Cada pessoa aprende no seu tempo e de jeito diferentes, mas existem alguns sinais que mostram que alguém precisa de ajuda extra para aprender a se desenvolver bem.
Geralmente, é preocupante quando a criança tem dificuldades para atingir marcos como se mover, andar, falar ou se comportar conforme o esperado.
Por exemplo:
- Uma criança pode demorar mais que as outras para sentar, ficar de pé, andar ou correr.
- Outra pode ter dificuldade para se comunicar ou se comportar bem com outras pessoas.
- Uma criança pode não demonstrar interesse em brincar com outras crianças, ou interagir de formas incomuns, como bater ou jogar brinquedos.
- Ou pode até mesmo perder habilidades que já tinha adquirido.
Mas atenção: existem diversos fatores que podem causar preocupações com o desenvolvimento de crianças, ok?
Por exemplo:
- Problemas de visão ou audição
- Transtorno do espectro do autismo, dificuldades de aprendizagem ou deficiência intelectual
- Condições médicas (genéticas, congênitas, infecções)
- Exposição pré-natal a substâncias tóxicas (como chumbo, álcool, drogas) ou traumas cranianos
- Maus-tratos ou situações traumáticas
Por isso, se observar que alguma criança próxima à você apresenta alguma dificuldade de aprendizagem, é importante que você converse sobre isso com algum adulto de confiança. Eles poderão ajudar.

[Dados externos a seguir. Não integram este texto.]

/-- **THE UNWEIGHTED HESSIAN OF AN ISOLATED PIECE WITH STAR-BOX CURRENCIES**: for `u` vanishing off `Ω`, `1 ≤ L`, `4L + c + 3 ≤ n`,
plateau `P = 2L + c − 1`: the same bound as `plainWT_hessian_le_box` (τ = 0). [folklore] -/
theorem pieceW_hessian_le_box [DecidablePred S] (hu : ∀ x, ¬ blockReg n M S x → u x = 0) (hI : IsolatedAt M S σ b a y)
    {L c : ℕ} (hL : 1 ≤ L) (hK : 4 * L + c + 3 ≤ n) :
    ∑ μ, ∑ x, pieceW n M (σ, b) a y (2 * L + c - 1) x * ‖(Pdir (fine n M) (n : ℂ) μ *ᵥ u) x‖ ^ 2
      ≤ 2 * boxSum n M (fun x => if blockReg n M S x then ‖(LapS (fine n M) (n : ℂ) *ᵥ u) x‖ ^ 2 else 0) σ b
        + 32 * ((n : ℝ) / L) ^ 2 * (boxSum n M (fun x => ‖(sdiff (fine n M) (n : ℂ) 0 *ᵥ u) x‖ ^ 2) σ b
          + boxSum n M (fun x => ‖(sdiff (fine n M) (n : ℂ) 1 *ᵥ u) x‖ ^ 2) σ b)
        + 16 * ((n : ℝ) / L) ^ 4 * boxSum n M (fun x => ‖u x‖ ^ 2) σ b := by
  set K : ℕ := 4 * L + c + 1 with hKdef
  set P : ℕ := 2 * L + c - 1 with hP
  have hKn : K + 2 ≤ n := by omega
  have hn0 : (0 : ℝ) < n := by exact_mod_cast Nat.pos_of_ne_zero (NeZero.ne n)
  have hn4 : (0 : ℝ) < (n : ℝ) ^ 4 := by positivity
  have hL0 : (0 : ℝ) < L := by exact_mod_cast hL
  set U : ℤ → ℤ → ℂ := Um n M σ b a y u with hU
  set G : ℤ → ℤ → ℂ := fun i j => (LapS (fine n M) (n : ℂ) *ᵥ u) (emb n M σ b i j) / (n : ℂ) ^ 2 with hG
  have hUW : ∀ i j : ℤ, tIdx i ≤ 4 * (L : ℤ) + c → tIdx j ≤ 4 * (L : ℤ) + c → ¬ Quad a y i j → U i j = 0 := by
    intro i j _ _ hq; rw [hU, Um, if_neg hq]
  have hEq : ∀ i j : ℤ, tIdx i ≤ 4 * (L : ℤ) + c + 1 → tIdx j ≤ 4 * (L : ℤ) + c + 1 → Quad a y i j → lap U i j = G i j := by
    intro i j hi hj hq
    have hi' : -(n : ℤ) + 1 ≤ i ∧ i + 1 < n := by unfold tIdx at hi; split_ifs at hi <;> constructor <;> omega
    have hj' : -(n : ℤ) + 1 ≤ j ∧ j + 1 < n := by unfold tIdx at hj; split_ifs at hj <;> constructor <;> omega
    have hn2 : (n : ℂ) ^ 2 ≠ 0 := pow_ne_zero 2 (by exact_mod_cast NeZero.ne n)
    show lap U i j = (LapS (fine n M) (n : ℂ) *ᵥ u) (emb n M σ b i j) / (n : ℂ) ^ 2
    rw [hU, (hess_Um_eq n M hu hI hi'.1 hi'.2 hj'.1 hj'.2 hq).2.2, LapS_emb, mul_div_cancel_left₀ _ hn2]
  have hloc := local_hessian_le_shift (Quad a y) U hL (axisSep_Wprod _ _) G hUW hEq
  -- LHS identity: masked = unmasked at piece sites of the plateau
  have hlhs : sqSum (fun i j => indW (Quad a y) i j * (‖d1 (Up n M σ b u) i j‖ ^ 2 + ‖d2 (Up n M σ b u) i j‖ ^ 2)) P
      = sqSum (fun i j => indW (Quad a y) i j * (‖d1 U i j‖ ^ 2 + ‖d2 U i j‖ ^ 2)) P := by
    refine sum_congr rfl fun t ht => sum_congr rfl fun s hs => ?_
    have ht' := mem_range.mp ht
    have hs' := mem_range.mp hs
    dsimp only
    unfold indW
    split_ifs with hq
    · obtain ⟨e1, e2, -⟩ := hess_Um_eq n M hu hI (i := -(P : ℤ) + s) (j := -(P : ℤ) + t) (by omega) (by omega) (by omega) (by omega) hq
      rw [e1, e2]
    · rw [zero_mul, zero_mul]
  -- the three currencies by star boxes
  set Pf : Tor (fine n M) → ℝ := fun x => if blockReg n M S x then ‖(LapS (fine n M) (n : ℂ) *ᵥ u) x‖ ^ 2 else 0 with hPf
  have hPf0 : ∀ x, 0 ≤ Pf x := fun x => by rw [hPf]; simp only; split_ifs <;> positivity
  have hSG : (n : ℝ) ^ 4 * sqSum (fun i j => indW (Quad a y) i j * ‖G i j‖ ^ 2) K ≤ boxSum n M Pf σ b := by
    have hterm : ∀ t ∈ range (2 * K), ∀ s ∈ range (2 * K),
        (n : ℝ) ^ 4 * (indW (Quad a y) (-(K : ℤ) + s) (-(K : ℤ) + t) * ‖G (-(K : ℤ) + s) (-(K : ℤ) + t)‖ ^ 2)
          ≤ Pf (emb n M σ b (-(K : ℤ) + s + 0) (-(K : ℤ) + t + 0)) := by
      intro t ht s hs
      simp only [mem_range] at ht hs
      rw [add_zero, add_zero, indW, hPf, hG]
      simp only
      split_ifs with hq hΩ hΩ
      · rw [one_mul, norm_div, div_pow, norm_pow, Complex.norm_natCast, ← pow_mul, mul_div_cancel₀ _ hn4.ne']
      · exact absurd (blockReg_of_quad n M hI (by omega) (by omega) (by omega) (by omega) hq) hΩ
      · rw [zero_mul, mul_zero]; positivity
      · rw [zero_mul, mul_zero]
    calc (n : ℝ) ^ 4 * sqSum (fun i j => indW (Quad a y) i j * ‖G i j‖ ^ 2) K
        = ∑ t ∈ range (2 * K), ∑ s ∈ range (2 * K),
            (n : ℝ) ^ 4 * (indW (Quad a y) (-(K : ℤ) + s) (-(K : ℤ) + t) * ‖G (-(K : ℤ) + s) (-(K : ℤ) + t)‖ ^ 2) := by
          rw [sqSum, mul_sum]; simp only [mul_sum]
      _ ≤ ∑ t ∈ range (2 * K), ∑ s ∈ range (2 * K), Pf (emb n M σ b (-(K : ℤ) + s + 0) (-(K : ℤ) + t + 0)) :=
          sum_le_sum fun t ht => sum_le_sum fun s hs => hterm t ht s hs
      _ ≤ boxSum n M Pf σ b := window_le_boxSum n M hPf0 σ b (by omega) (by omega) (by omega) (by omega)
  have hEt : (n : ℝ) ^ 2 * Et U K ≤ boxSum n M (fun x => ‖(sdiff (fine n M) (n : ℂ) 0 *ᵥ u) x‖ ^ 2) σ b
      + boxSum n M (fun x => ‖(sdiff (fine n M) (n : ℂ) 1 *ᵥ u) x‖ ^ 2) σ b := by
    have hH : EtH U K ≤ EtH (Up n M σ b u) K := by
      rw [EtH, EtH]
      refine sum_le_sum fun t ht => sum_le_sum fun s hs => ?_
      simp only [mem_range] at ht hs
      exact hb_Um_le n M hu hI (by omega) (by omega) (by omega) (by omega)
    have hV : EtV U K ≤ EtV (Up n M σ b u) K := by
      rw [EtV, EtV]
      refine sum_le_sum fun s hs => sum_le_sum fun t ht => ?_
      simp only [mem_range] at ht hs
      exact vb_Um_le n M hu hI (by omega) (by omega) (by omega) (by omega)
    have h0 := Et_UpT_le_box n M (σ := σ) (b := b) (u := u) (τ₀ := 0) (τ₁ := 0) (K := K) (by omega) (by omega) (by omega) (by omega)
    have eU : Et (UpT n M σ b u 0 0) K = Et (Up n M σ b u) K := by
      rw [Et_eq_rect, Et_eq_rect, EtH, EtH, EtV, EtV]; simp only [hb_UpT, vb_UpT, add_zero]
    rw [eU, Et_eq_rect] at h0
    rw [Et_eq_rect, mul_add]
    calc (n : ℝ) ^ 2 * EtH U K + (n : ℝ) ^ 2 * EtV U K ≤ (n : ℝ) ^ 2 * EtH (Up n M σ b u) K + (n : ℝ) ^ 2 * EtV (Up n M σ b u) K :=
          add_le_add (mul_le_mul_of_nonneg_left hH (by positivity)) (mul_le_mul_of_nonneg_left hV (by positivity))
      _ ≤ _ := by rw [← mul_add]; exact h0
  have hS : sqSum (fun i j => ‖U i j‖ ^ 2) K ≤ boxSum n M (fun x => ‖u x‖ ^ 2) σ b := by
    have h0 := sqSum_UpT_le_box n M (σ := σ) (b := b) (u := u) (τ₀ := 0) (τ₁ := 0) (K := K) (by omega) (by omega) (by omega) (by omega)
    refine le_trans (DirichletRingHessianWindow.sqSum_le_of_le (fun i j => normSq_Um_le n M i j) K) (le_trans (le_of_eq ?_) h0)
    unfold sqSum UpT; simp only [add_zero]
  have step1 : ∑ μ, ∑ x, pieceW n M (σ, b) a y P x * ‖(Pdir (fine n M) (n : ℂ) μ *ᵥ u) x‖ ^ 2
      = (n : ℝ) ^ 4 * sqSum (fun i j => indW (Quad a y) i j * (‖d1 (Up n M σ b u) i j‖ ^ 2 + ‖d2 (Up n M σ b u) i j‖ ^ 2)) P := by
    rw [Fin.sum_univ_two, sum_pieceW_mul, sum_pieceW_mul, ← sum_add_distrib, sqSum, mul_sum]
    refine sum_congr rfl fun t _ => ?_
    rw [← sum_add_distrib, mul_sum]
    refine sum_congr rfl fun s _ => ?_
    rw [Pdir_emb_fst, Pdir_emb_snd, norm_mul, norm_mul, norm_neg, norm_pow, Complex.norm_natCast, mul_pow, mul_pow, ← pow_mul]
    ring
  rw [step1, hlhs]
  have e : (n : ℝ) ^ 4 * (2 * sqSum (fun i j => indW (Quad a y) i j * ‖G i j‖ ^ 2) K
        + 32 / (L : ℝ) ^ 2 * Et U K + 16 / (L : ℝ) ^ 4 * sqSum (fun i j => ‖U i j‖ ^ 2) K)
      = 2 * ((n : ℝ) ^ 4 * sqSum (fun i j => indW (Quad a y) i j * ‖G i j‖ ^ 2) K)
        + 32 * ((n : ℝ) / L) ^ 2 * ((n : ℝ) ^ 2 * Et U K) + 16 * ((n : ℝ) / L) ^ 4 * sqSum (fun i j => ‖U i j‖ ^ 2) K := by
    field_simp
  calc (n : ℝ) ^ 4 * sqSum (fun i j => indW (Quad a y) i j * (‖d1 U i j‖ ^ 2 + ‖d2 U i j‖ ^ 2)) P
      ≤ (n : ℝ) ^ 4 * (2 * sqSum (fun i j => indW (Quad a y) i j * ‖G i j‖ ^ 2) K
        + 32 / (L : ℝ) ^ 2 * Et U K + 16 / (L : ℝ) ^ 4 * sqSum (fun i j => ‖U i j‖ ^ 2) K) :=
        mul_le_mul_of_nonneg_left hloc (by positivity)
    _ = _ := e
    _ ≤ _ := by
        have h32 : (0 : ℝ) ≤ 32 * ((n : ℝ) / L) ^ 2 := by positivity
        have h16 : (0 : ℝ) ≤ 16 * ((n : ℝ) / L) ^ 4 := by positivity
        exact add_le_add (add_le_add (mul_le_mul_of_nonneg_left hSG zero_le_two) (mul_le_mul_of_nonneg_left hEt h32))
          (mul_le_mul_of_nonneg_left hS h16)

O que posso fazer para ajudar?
Se você perceber que está difícil para alguma criança próxima à você aprender ou fazer coisas do dia a dia, aqui vão alguns passos que podem ajudar:
- Observe com atenção: Observe como a criança se movimenta, fala e brinca em casa ou no ambiente que você compartilha com ela. As crianças aprendem rápido, e os atrasos podem se acentuar com o tempo.
- Identifique as dificuldades: Identifique se a dificuldade é na fala, movimentação, interação social etc., e informe a um adulto próximo que seja de confiança. Traga detalhes do que percebeu na criança, pois podem ser importantes em futuras avaliações profissionais.
- Informe os cuidadores: Pai, mãe, avós, ou o responsável pela criança precisam saber o que está acontecendo. Nem sempre eles conseguem observar e você pode ajudar informando eles de que há ajuda profissional disponível.
Que tipo de apoio profissional posso buscar?
Lembra que falamos que conversar é o primeiro passo? Pois bem: falar com um profissional é uma forma ainda mais confiável de compartilhar sentimentos, preocupações e dificuldades.
Para isso, é necessário entender como cada profissional pode auxiliar:
- Psicopedagogo(a):
Esses profissionais irão ajudar na dificuldade de aprendizagem da criança.
- Fonoaudiólogo(a):
Se a dificuldade da criança for na fala ou na pronúncia de palavras, o(a) profissional da fonoaudiologia irá ajudar na reabilitação da linguagem.
- Neurologista infantil ou neuropediatra:
Esses profissionais são indispensáveis para ajudar a criança a desenvolver habilidades motoras (do corpo) e cognitivas (do pensamento).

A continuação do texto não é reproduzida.